The diagnosis of diffuse scleromyxedema was retained and the patient was placed on intravenous immunoglobulin at a dose of 21 g/day for 5 days/month for 6 months with good improvement after just two months. This regression was maintained by thalidomide at a dose of 100 mg/day combined with synthetic antimalarials at a dose of 200 mg/day (Figs. 46). The recoil without recurrence is two years.

Figure 4: Patient after 2 courses of intravenous immunoglobulins: regression of edema of the eyelids.
Figure 5: Patient after 2 courses of intravenous immunoglobulins: regression of edema and papules in the neck.
Figure 6: Patient after 2 courses of intravenous immunoglobulins: regression of edema and papules of the hands.
DISCUSSION

Scleromyxedema is a rare disease, that usually affects adults between the ages of 30 and 80 years with no race or gender predominance. The pathogenesis remains unclear, the main hypothesis is that circulating cytokines such as IL-1, TNF-alpha and TGF-beta, which are known to stimulate glycosaminoglycan synthesis and fibroblast proliferation in the skin, could play a role [3,4]. It belongs to the spectrum of cutaneous mucinoses and is characterized by a generalized papular eruption [4]. The rash, very often itchy, consists of firm papules of 2-3 mm in diameter, waxy in appearance [5], closely spaced, dome-shaped or flattopped papules involving the hands, forearms, head, neck, upper trunk and thighs. Papules are often arranged in a strikingly linear array, and the surrounding skin is shiny and indurate (sclerodermoid) in appearance [3]. Evolution is unpredictable. The entire skin can be reached with functional prognosis. The mucous membranes are spared [5]. Extracutaneous manifestations include neurological signs that can lead to coma and death.
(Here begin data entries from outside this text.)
import Literature.NumberTheory.EllipticCurves.TakahashiDegreeFormulaFromDictionary
import Literature.NumberTheory.Automorphic.BrandtEigenLine
import Literature.NumberTheory.Automorphic.EichlerSubidealCount
import Literature.NumberTheory.EllipticCurves.NewformsMultiplicityOneProofs
import Literature.NumberTheory.EllipticCurves.HeckeOperatorsProofs
import Literature.NumberTheory.EllipticCurves.ModularSymbolsLattice
import HarnessLib

/-!
# `takahashi2001_brandtEigenLattice_rank_one` reduced to Eichler's basis theorem
# (Pizer 1980, Thm. 2.28): multiplicity one in the Brandt module from the Hecke-module isomorphism

Topic `Literature/NumberTheory/EllipticCurves`; sibling of `TakahashiDegreeFormulaFromDictionary`,
whose named fact `takahashi2001_brandtEigenLattice_rank_one` (Takahashi 2001, p. 78: "`L_r(J)` is a
free `ℤ`-module of rank one" — asserted there without proof) is the Jacquet–Langlands / Eichler
basis-problem input of route `ABC/DefiniteXi`: for `W/ℚ` modular of square-free conductor `M r` and
a Brandt setup `S` of type `(M, r)`, the `a(W)`-eigen-lattice of the Brandt matrices has rank one.
No theorem of the tree connects Brandt matrices with cusp forms, so the fact is not discharged
here.  This file PROVES the fact from exactly one classical input, packaged as DATA:

* `BrandtJL.EichlerPizerIso S` — a `ℂ`-linear isomorphism
  `(ℂ^{Cls O})⁰ ⊕ S₂(Γ₀(M)) ⊕ S₂(Γ₀(M)) ≃ S₂(Γ₀(M r))` intertwining the Brandt matrix `T(p)` and
  the level-`M` operators `T_p` with `T_p` of level `M r` for all primes `p ∤ M r`.  For `r`
  prime this is Pizer 1980, Thm. 2.28 (case `r = 0`, `k = 2`; Eichler 1955/1973 for square-free
  `M`): `⟨θ₁⟩ ⊕ ⋯ ⊕ ⟨θ_{H-1}⟩ ⊕ 2 S₂(M) ≅ S₂(pM)` as modules over the Hecke algebra generated by
  `T(n)`, `(n, pM) = 1`, proved there by comparing Eichler's trace formula for Brandt matrices
  with the Eichler–Selberg trace formula (Thm. 2.25).  Its EXISTENCE is not asserted in this file.
* `BrandtJL.finrank_eigenLattice_eq_one_of_eichlerPizerIso` — given such data, a parametrisation
  datum of `W` at level `M r` (`r > 1`) and any setup `S`, the eigen-lattice has `ℤ`-rank one;
* `takahashi2001_brandtEigenLattice_rank_one_of_eichlerPizerIso` — the named fact follows from the
  existence of the data for all prime `r`, square-free `M r` and all setups.

Proof of the reduction (all inputs proved in the tree).  Let `f = P.f` (newform of level `M r`,
`a_p(f) = a_p(W)`, `T_p f = a_p f`: `heckeT_eq_cuspCoeff_smul`).  Atkin–Lehner theory
(`NewformsMultiplicityOneProofs`): the `(a_p)_{p ∤ Mr}`-eigenspace of the `T_p` is `ℂ f` in
`S₂(Γ₀(M r))` (`mem_span_of_equiv_of_mem_newSubspace0`) and `0` in `S₂(Γ₀(M))`
(`eq_zero_of_equiv_of_mem_properDivisors`).  Complex `a(W)`-eigenvectors of the Brandt matrices are
of degree zero (`a_p(W) ≠ p + 1`, Hasse, and column sums `p + 1`, `EichlerSubidealCount`), so they
live in the source of `Φ` and are mapped into `ℂ f`; conversely `Φ⁻¹ f` is a non-zero eigenvector.
Hence the complex eigenspace is a line; a `ℚ`-linear retraction `ℂ → ℚ` and clearing denominators
give a non-zero integral eigenvector, two integral eigenvectors are proportional, and
`Brandt.exists_eigenLattice_eq_span` makes the eigen-lattice a line `ℤ φ`.  No dimension theory
of base change is used.

## References

* [Pizer1980] A. Pizer, An algorithm for computing modular forms on `Γ₀(N)`, J. Algebra 64 (1980)
  340–390: Def. 2.13, (2.6), Lemma 2.18–2.19, Prop. 2.22–2.23, Thm. 2.25, Thm. 2.28, Cor. 2.29
  (held: `paper:doi-10-1016-0021-8693-80-90151-9`, pp. 353–360 read).
* [Eichler1973] M. Eichler, The basis problem for modular forms and the traces of the Hecke
  operators, LNM 320 (1973), Ch. II §6, Ch. IV.
* [Takahashi2001] S. Takahashi, J. Number Theory 90 (2001), §2 p. 78.
* [AtkinLehner1970] A. O. L. Atkin, J. Lehner, Math. Ann. 185 (1970), Thm. 3, Thm. 5.
-/

noncomputable section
Cardiac, gastrointestinal, rheumatologic, muscular, vascular specially Raynaud’s syndrome and respiratory manifestations are also described [1,4,5]. Hematologic involvement (monoclonal gammopathy) is very often associated. In 80% of cases, it is a IgG lambda monoclonal dysglobulinemia of undetermined significance, rarely evolving to a myeloma (less than 10%) [2,5]. Histological findings show fibroblast proliferation, mucin deposition, and fibrosis. Because of the rarity of the disorder, there are neither well-designed clinical trials nor consensus about an effective treatment [4].

The prognosis seems reserved with mortality around 30-40% at 2 years [1].
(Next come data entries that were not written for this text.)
/-!
# ζ(5) search — Families: the coefficients of the dual span product in CLOSED FORM (a triple binomial sum)

HONEST FRAMING: systematic search; no irrationality claim unless certified.  Cell `pub-zeta5`, certifier 2
(cert-2 g7, 2026-08-21).  Identities and inequalities between integers only; nothing about `ζ(5)`; no conjecture
node is used or asserted here.  Companion file `Families/DualConstantTermSum` draws the consequences for P2 g6's
`dualConstantTerm` and CONJECTURE D-exact (`Families/DualConstantTerm`).

PRIOR ART: the constant term `[g^B] dualSpanProd A` is the "torus period" of McCarthy–Osburn–Straub
[MOS20, §3.2] (Math. Proc. Camb. Phil. Soc. 168 (2020); arXiv:1705.05586), who obtain binomial-sum forms of such
constant terms by exactly this kind of ordered expansion ("the order in which terms are expanded can have a
considerable influence on the final binomial sum").

CONTENTS (standard axioms only; everything in namespace `…Families.Cellular.DualCT`):
* `coeff_X_add_pow_mul`, `coeff_X_pow_mul_X_add_pow_mul`, `coeff_X_pow_single` — generic coefficient extraction
  for `MvPolynomial σ R`: `[m] ((X i + q)^n · p) = C(n, m i) · [m.erase i] (q^(n − m i) · p)` when `q, p` do not
  involve `X i` [folklore]; the side conditions `i ∉ vars (…)` are discharged syntactically (reducible `apply`);
* `dualSpanProd_eq_sum` (three binomial splits: `(g₀+g₁+g₂+g₃)^{A₆}` and `(g₀+g₁+g₂)^{A₇}` along `g₀+g₁`,
  `(g₁+⋯+g₅)^{A₁}` along `g₁`), `coeff_term` (extract `g₀, g₁, g₅, g₄, g₃`, read off `g₂`), and
  **`coeff_dualSpanProd : [g^m] dualSpanProd A = ctSum A m`** — a 3-fold sum of products of eight binomial
  coefficients, for EVERY exponent vector `A` and monomial `m`;
* `coeff_dualSpanProd_nonneg` (all coefficients `≥ 0`), `coeff_mul_prod_le_eval₂` (`[m]p · g^m ≤ p(g)` for
  `p ≥ 0` coefficientwise and `g ≥ 0`), `dualSpanProd_smul` (`dualSpanProd (n·A) = (dualSpanProd A)ⁿ`).
Exact cross-checks outside the kernel (seat folder `work/dexact/`): `ctSum` agrees with P2's full expansion and
with `|Q|` of [BrownZudilin2022, (17)] on 58 parameter vectors including the record vector
`(8,16,10,15,12,16,18,13)`.
-/

noncomputable section

open MvPolynomial Finset

namespace Summit.KontsevichZagierPeriods.Zeta5Search.Families.Cellular

namespace DualCT

variable {σ R : Type*} [CommSemiring R] [DecidableEq σ]

/-- `i ∉ vars (p * q)` from the factors. [folklore] -/
theorem notMem_vars_mul {i : σ} {p q : MvPolynomial σ R} (hp : i ∉ p.vars) (hq : i ∉ q.vars) :
    i ∉ (p * q).vars := fun h => by
  rcases Finset.mem_union.mp (vars_mul p q h) with h' | h'
  exacts [hp h', hq h']

omit [DecidableEq σ] in
/-- `i ∉ vars (p ^ n)` from the base (paired with the hypothesis, for chaining). [folklore] -/
theorem notMem_vars_pow_and {i : σ} {p : MvPolynomial σ R} (hp : i ∉ p.vars) (n : ℕ) :
    i ∉ (p ^ n).vars ∧ i ∉ p.vars := ⟨fun h => hp (vars_pow p n h), hp⟩

/-- `i ∉ vars (p + q)` from the summands. [folklore] -/
theorem notMem_vars_add {i : σ} {p q : MvPolynomial σ R} (hp : i ∉ p.vars) (hq : i ∉ q.vars) :
    i ∉ (p + q).vars := fun h => by
  rcases Finset.mem_union.mp (vars_add_subset p q h) with h' | h'
  exacts [hp h', hq h']

omit [DecidableEq σ] in
/-- `i ∉ vars (X j)` for `i ≠ j` (paired with the hypothesis, for chaining). [folklore] -/
theorem notMem_vars_X_and [Nontrivial R] {i j : σ} (h : i ≠ j) :
    i ∉ (X j : MvPolynomial σ R).vars ∧ i ≠ j := by
  refine ⟨?_, h⟩
  rw [vars_X]; simpa using h

/-- `m − (m i)·e_i = m.erase i`. [folklore] -/
theorem sub_single_self_eq_erase (m : σ →₀ ℕ) (i : σ) : m - Finsupp.single i (m i) = m.erase i := by
  ext j
  by_cases h : j = i
  · subst h; simp
  · simp [Ne.symm h, Finsupp.erase_ne h]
There is currently no formal consensus on therapeutic management, and the treatment is difficult despite the multiplicity of therapeutic possibilities: steroids, retinoids, PUVA, interferon, plasmapheresis, chemotherapy, electrotherapy, thalidomide or veinoglobulins [1,2]. Our patient has improved remarkably since the first treatment cure of immunoglobulins. The Thalidomide combined with synthetic antimalarials were interesting for maintenance treatment because of their immunomodulator and antiinflamatory effect.

CONCLUSION

Scleromyxedema remains a complex pathology that is difficult to treat. The initial efficacy with immunoglobulins is most often remarkable and the side effects are usually minor and transient. However, their use remains limited by their cost and availability. For maintenance treatment; Thalidomide and synthetic antimalarials sounds a good therapeutic modality.

Consent

The examination of the patient was conducted according to the Declaration of Helsinki principles.

REFERENCES

1.  Garcia B, Lasek A, Modiano P. Évolution favorable d’un scléromyxœdème d’Arndt Gottron sous immunoglobulines polyvalentes. Rev Méd Intern. 2017;38;A110–A225.
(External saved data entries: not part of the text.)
/-
Copyright (c) 2026. Released under Apache 2.0 license.
-/
import Literature.Combinatorics.Words.Borders
import Literature.Computability.StringMatching.SuffixArray
import HarnessLib

/-!
# MS-factorisation of a word: the maximal suffix and the periods of the whole word

Source: M. Crochemore, W. Rytter, *Text Algorithms*, Oxford University Press (1994), §13.6
"One-way matching and magic decomposition", Lemmas 13.15 and 13.16, and the bibliographic notes of
Chapter 13 (§13.6 is from M. Crochemore, *String-matching on ordered alphabets*, Theoret. Comput. Sci.
92 (1992) 33–47). [CrochemoreRytter1994] [Crochemore1992]

Let `x = u v` be a nonempty word and `v = Maxsuf(x)` its lexicographically maximal suffix.  With
`p = period(v)`, `w = v[0..p)` (so `v = wᵉ w'`, `e = ⌊|v|/p⌋ ≥ 1`, `|w'| < |w|`) the sequence
`(u, w, e, w')` is the **MS-factorisation** of `x`.  This file proves the combinatorial facts that
make the one-way ("magic") string-matching algorithms of §13.6 correct:

* `IsMaxSuffix x v` — the predicate "`v` is the maximal suffix of `x`" (for a linear order on the
  letters), decidable; existence `exists_isMaxSuffix`, uniqueness `IsMaxSuffix.unique`,
  `IsMaxSuffix.ne_nil`, restriction to intermediate suffixes `IsMaxSuffix.of_suffix` (in particular
  a maximal suffix is *self-maximal*, `IsMaxSuffix.self`).
* `IsMaxSuffix.not_prefix_of_suffix` — the key step of both lemmas: no nonempty suffix `z` of `u`
  is a prefix of `v` (else `z v` would be a suffix of `x` greater than `v`).
* Lemma 13.15: (1) `IsMaxSuffix.not_hasPeriod_take_minPeriod`, `IsMaxSuffix.minPeriod_take_minPeriod`
  (the word `w` is border-free); (2) `IsMaxSuffix.suffix_take_minPeriod_iff` (`u` is a suffix of `w`
  **iff** `period(x) = period(v)`; the book states "⇒", the converse is implicit in §13.6),
  `minPeriod_le_minPeriod_append`, `IsMaxSuffix.minPeriod_lt_minPeriod_of_not_suffix`;
  (3) `IsMaxSuffix.length_lt_minPeriod` (`period(x) > |u|`);
  (4) `IsMaxSuffix.length_lt_minPeriod_of_minPeriod_le` (`|u| ≥ period(v) ⟹ period(x) > |v|`);
  (5) `IsMaxSuffix.min_lt_minPeriod` (`u` not a suffix of `w`, `|u| < period(v) ⟹
  period(x) > min(|v|, |u wᵉ|)`).
* Lemma 13.16: `IsMaxSuffix.max_lt_minPeriod` (`period(x) > max(|u|, min(|v|, |u wᵉ|))`) and
  `IsMaxSuffix.length_lt_two_mul_minPeriod` (this maximum is `≥ |x|/2`, so `|x| < 2 period(x)`:
  after a complete match the shift of Algorithm 13.6 is `≥ |x|/2`); the contrapositive used by the
  two-way / one-way matchers, `IsMaxSuffix.suffix_take_minPeriod_of_two_mul_le`: if
  `2 period(x) ≤ |x|` then `u` is a suffix of `w` and `period(x) = period(v)`.
* The examples of §13.6 showing that the bounds of Lemma 13.15 are attained (`aaaaba`, `aababa`,
  `acabca`, `ababbbab`) and the example `babbbabbbab` of informal algorithm P, checked by `decide`
  (letters `a < b < c` are `0 < 1 < 2 : ℕ`; smallest periods through
  `minPeriod_eq_length_sub_length_border`).

Not formalised here: the algorithms MS, P, Per, Simple-Text-Search and SpecialCase-TS of §13.6 and
their complexity statements (Lemmas 13.13, 13.14, 13.17, Theorems 13.18, 13.19); only their
combinatorial basis above.  The maximal suffix is used through the predicate `IsMaxSuffix`, so the
lemmas apply verbatim to the maximal suffix for the reversed alphabet ordering (apply them in
`αᵒᵈ`); for the function `maxSuffix` of `Literature.Combinatorics.Words.CriticalFactorization`
(§13.5, Theorem 13.12) one has `IsMaxSuffix x v ↔ maxSuffix x = v` by `maxSuffix_eq_iff` there (that
module is not imported here).

Conventions: words are `List α`; `<:+`, `<+:`, `<:+:` are suffix / prefix / factor; `List.HasPeriod`
and `minPeriod` (`Literature.Combinatorics.Words.FineWilf`) are the period predicate and the smallest
period (`minPeriod [] = 1`); the list order is the lexicographic one of Mathlib (`List.Lex`), for
which a proper prefix is smaller.
-/

namespace Literature.Combinatorics.Words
2.  Rongioletti F, Baldari M, Cozzani E, Parodi A. Traitement du scléromyxœdème par immunoglobulines intraveineuses. Ann Dermatol Venereol. 2005;132:9S280-9.

3.  Knobler R, Moinzadeh P, Hunzelmann N et al. European dermatology forum S1-guideline on the diagnosis and treatment of sclerosing diseases of the skin, Part 2:Scleromyxedema, scleredema and nephrogenic systemic fibrosisn. J Eur Acad Dermatol Venereol. 2017;31:1581-94.

4.  Guarenti I, Sebastiani V, Pinto G, Ricardo de Souza P, De Almeida H. Successful treatment of scleromyxedema with oral thalidomide. Int J Dermatol. 2013;52:631–44.

5.  Sillard L, Passeron T, Cardot-Leccia N, Perrin C, Lacour J. P, Ortonne P. Efficacy of intravenous immunoglobulin in the treatment of scleromyxoedema. Ann Dermatol Vénéréol. 2010;137:48-52.

Notes

Source of Support: Nil

Conflict of Interest: None declared.